SCIM without the pain

If you sell to enterprises, you're going to hear the acronym SCIM a lot. SCIM (System for Cross-domain Identity Management) is the standard IdPs (Okta, Entra/Azure, OneLogin, etc.) use to provision and deprovision users automatically.

Someone joins their company? They're added to your app. They leave? Access is revoked. It's clean, auditable, and it keeps your customer's IT team happy.

The catch: implementing SCIM from scratch means juggling many endpoints, subtle differences between each IdP (like Entra sending strings instead of booleans depending on when the account was created), and long feedback loops with customer admins.

That's exactly why we built SCIM into PropelAuth BYO.

Why SCIM in BYO feels different

One route to rule them all

The SCIM spec defines a handful of endpoints (/Users, /Groups, /Schema, etc.) that you'll need to implement. Each one has its own quirks and edge cases, and different IdPs behave differently.

With BYO you stand up a single catch-all route (e.g. /api/scim/*) and forward requests to the sidecar. We parse the request and tell you if an action is required (like LinkUser on first-time provisioning, allowing you to provide your own ID or reject the request, or DisableUser on deprovision). If there's no action required, we hand back a response body + status that you can return directly to the IdP. You keep control of your data model without building the whole spec.

You define the data you want (and how it's mapped)

Let's say you want to collect a custom attribute from your customer like favorite_sport. Where does that live in the SCIM payload?

Unfortunately, while the SCIM spec defines a core schema, it's not as prescriptive when it comes to custom attributes (and the folks that wrote the SCIM spec didn't think about how important the favorite_sport field would be to your business).

BYO lets you declare the schema you want and map incoming IdP fields to it. For example, to capture a user's favorite sport, we define the property in our schema:

{
    "userSchema": [
        // ...
        {
            "outputField": "favorite_sport",
            "inputPath": "favoriteSport",
            "displayName": "Favorite Sport",
            "description": "The user's favorite Sport",
            "propertyType": {
                "dataType": "String"
            }
        }
    ]
}

Once mapped, whenever SCIM requests arrive, BYO will look for favoriteSport in the incoming payload, extract it, and store it under favorite_sport in its normalized view of the user. That means that property is available both in SCIM request handling and when you ask for a user later via getScimUser.

In other words: you will always get a normalized shape from the sidecar.

Oh, and it works retroactively as well. So you can update your mappings at any time and calls to getScimUser will reflect the new schema immediately.

Fallback Paths: Because customers rarely follow directions perfectly

Maybe your guide says "send favoriteSport at the top level," but the customer ships fav_sport, FavoriteSport, or urn:ietf:params:scim:schemas:extension:enterprise:2.0:User:favorite_sport. Instead of going back and forth trying to get on the same page, add fallback paths in the dashboard so BYO will look in the other places and still populate favorite_sport. Update once, fix it for the entire connection.
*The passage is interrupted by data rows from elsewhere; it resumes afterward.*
import Literature.AlgebraicGeometry.ModuliOfAbelianVarieties.SiegelModuliComplexUniformisation
import Literature.AlgebraicGeometry.Motives.ComplexPointsSubmersion
import Literature.Analysis.Complex.InjectiveHolomorphic
import Literature.NumberTheory.ModularForms.SiegelSymplecticVolume
import HarnessLib

/-!
# Local inverses of injective holomorphic period maps: the analytic clauses of the Siegel classifying map

K. Fritzsche, H. Grauert, *From Holomorphic Functions to Complex Manifolds* (2002), Ch. I §8 Thm. 8.5 / Cor. 8.6
(Clements–Osgood: an injective holomorphic map between domains of the same dimension is open with holomorphic
inverse); H. Klingen, *Introductory lectures on Siegel modular forms* (1990), Ch. I §1 Def. 2 (`𝔥_g` as an open
subset of `ℂ^{g(g+1)/2}` through the coordinates `z_{kl}`, `k ≤ l`); J.-P. Serre, GAGA §2 n° 5 Prop. 2 (regular
functions are holomorphic in algebraic charts).

Let `Y` be a `ℂ`-scheme, locally of finite type and smooth of relative dimension `g(g+1)/2`, and
`f : M_g(ℂ) → Y(ℂ)` a function.  Suppose that around every `Z₀ ∈ 𝔥_g` there are an open `W ⊆ Y(ℂ)` and a map
`π : Y(ℂ) → M_g(ℂ)`, continuous and injective on `W`, entrywise holomorphic on `W` in the holomorphic algebraic charts
`ComplexPoints.algebraicChart Y (g(g+1)/2) x` (`x ∈ W`), with `π(W) ⊆ 𝔥_g`, `Z₀ ∈ π(W)` and `f (π x) = x` on `W` —
i.e. `f` is, near every point of `𝔥_g`, a set-theoretic inverse of an injective holomorphic "period map" IN EQUAL
DIMENSION.  Then (`continuousOn_isOpenMap_differentiableOn_of_localInverse`):

* `f` is continuous on `𝔥_g`;
* `f` restricted to `𝔥_g` is an open map;
* `f` is holomorphic in affine algebraic coordinates: for every affine open `U ⊆ Y` and `s ∈ Γ(Y, U)`,
  `Z ↦ s(f Z)` is complex-differentiable on `𝔥_g ∩ f⁻¹ U(ℂ)`

— the three analytic clauses of the tree's `SiegelModuliDatum` (:489 / :491 / :502).  Proof: in the chart
`e = algebraicChart Y (g(g+1)/2) x₁` at a point `x₁ ∈ W` over `Z₀` and in Klingen's coordinates
`κ : M_g(ℂ) → ℂ^{g(g+1)/2}` (symmetrised, `κ Z {k,l} = (Z_{kl} + Z_{lk})/2`, a linear map injective on symmetric
matrices) the map `G = κ ∘ π ∘ e⁻¹` is injective and holomorphic between open subsets of `ℂ^{g(g+1)/2}`; by
Clements–Osgood its image is open and its inverse holomorphic, so that near `Z₀` the function `f` agrees on `𝔥_g` with
the map `h = e⁻¹ ∘ G⁻¹ ∘ κ`, defined, continuous, open along `𝔥_g` and holomorphic in algebraic coordinates on an open
subset of `M_g(ℂ)`.

The specialisation `siegelClassifyingMap_clauses_of_localInverse` to `Y := 𝓜.M ⊗_ℚ ℂ` for a Siegel fine moduli
scheme `𝓜` is, binder for binder, the socket «U-e P5» of the cell hodgecm-mathlib's (U)-head (the one place where the
equidimensionality hypothesis `dim 𝓜_ℂ = g(g+1)/2` enters the complex-uniformisation road).  Everything here is proved;
no definitions, no named facts.

## References

* [FritzscheGrauert2002] K. Fritzsche, H. Grauert, From Holomorphic Functions to Complex Manifolds, GTM 213 (2002),
  Ch. I §8 Thm. 8.5, Cor. 8.6.
* [Klingen1990] H. Klingen, Introductory lectures on Siegel modular forms (1990), Ch. I §1 Def. 2 (p. 2).
* [SerreGAGA1956] J.-P. Serre, Géométrie algébrique et géométrie analytique, Ann. Inst. Fourier 6 (1956), §2 n° 5
  Prop. 2.
* [MumfordFogartyKirwan1994] D. Mumford, J. Fogarty, F. Kirwan, Geometric Invariant Theory (3rd ed.), Appendix to
  Ch. 7 §A (pp. 234–235).
-/

set_option autoImplicit false

noncomputable section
Fast reads from inside your infra

Sometimes you just want to know what the IdP thinks about a user right now. Maybe you're doing an authorization check for a sensitive operation and need to know the groups the user is in. Maybe you just want to display the user's name in your product. Maybe you need to know if the user is still active.

Because BYO is a self-hosted sidecar that runs in your cloud next to your app, calling getScimUser to fetch the customer's authoritative view of a user is a low-latency internal hop - not a cross-internet round-trip. You can use this in middleware, on /whoami routes, or anywhere you'd consider querying your own user database.

Know when important data is missing

Some attributes are business-critical (manager email, org role). Mark them Warn if missing and the dashboard will flag users that arrived without those values. Your onboarding or support team gets a clear count of warnings and examples to fix.

Built for operators and developers

As with everything in BYO, we designed SCIM support to make life easier for both your engineering team and the folks who will be onboarding and supporting customers. This means it's not just an API, but we also provide:

• Dashboard for onboarding & support. See each connection's users/groups, the exact payloads the IdP sent, and your current mappings - then adjust without redeploying.
• Programmatic everything. The same normalized properties are returned in SCIM request handling (parsedUserData) and via getScimUser, so you can enforce policy consistently in code.
• Fix it yourself, without the back-and-forth. Update mappings, add fallbacks, and re-check users immediately - no waiting on the customer to reconfigure.

A quick mental model

1. Your catch-all /api/scim/* forwards to BYO.
2. BYO validates and normalizes the request.
3. If an action is required (Link/Disable/Enable/Delete), you perform it in your system, then confirm; otherwise, just return BYO's response.
4. At any time, call getScimUser to read the customer-source truth for a user from inside your own infra.

If you already have authentication that works, BYO's SCIM support lets you say "yes" to enterprise asks without rewriting your model or your roadmap. Add the mappings, keep your control, and give customers the provisioning story they expect.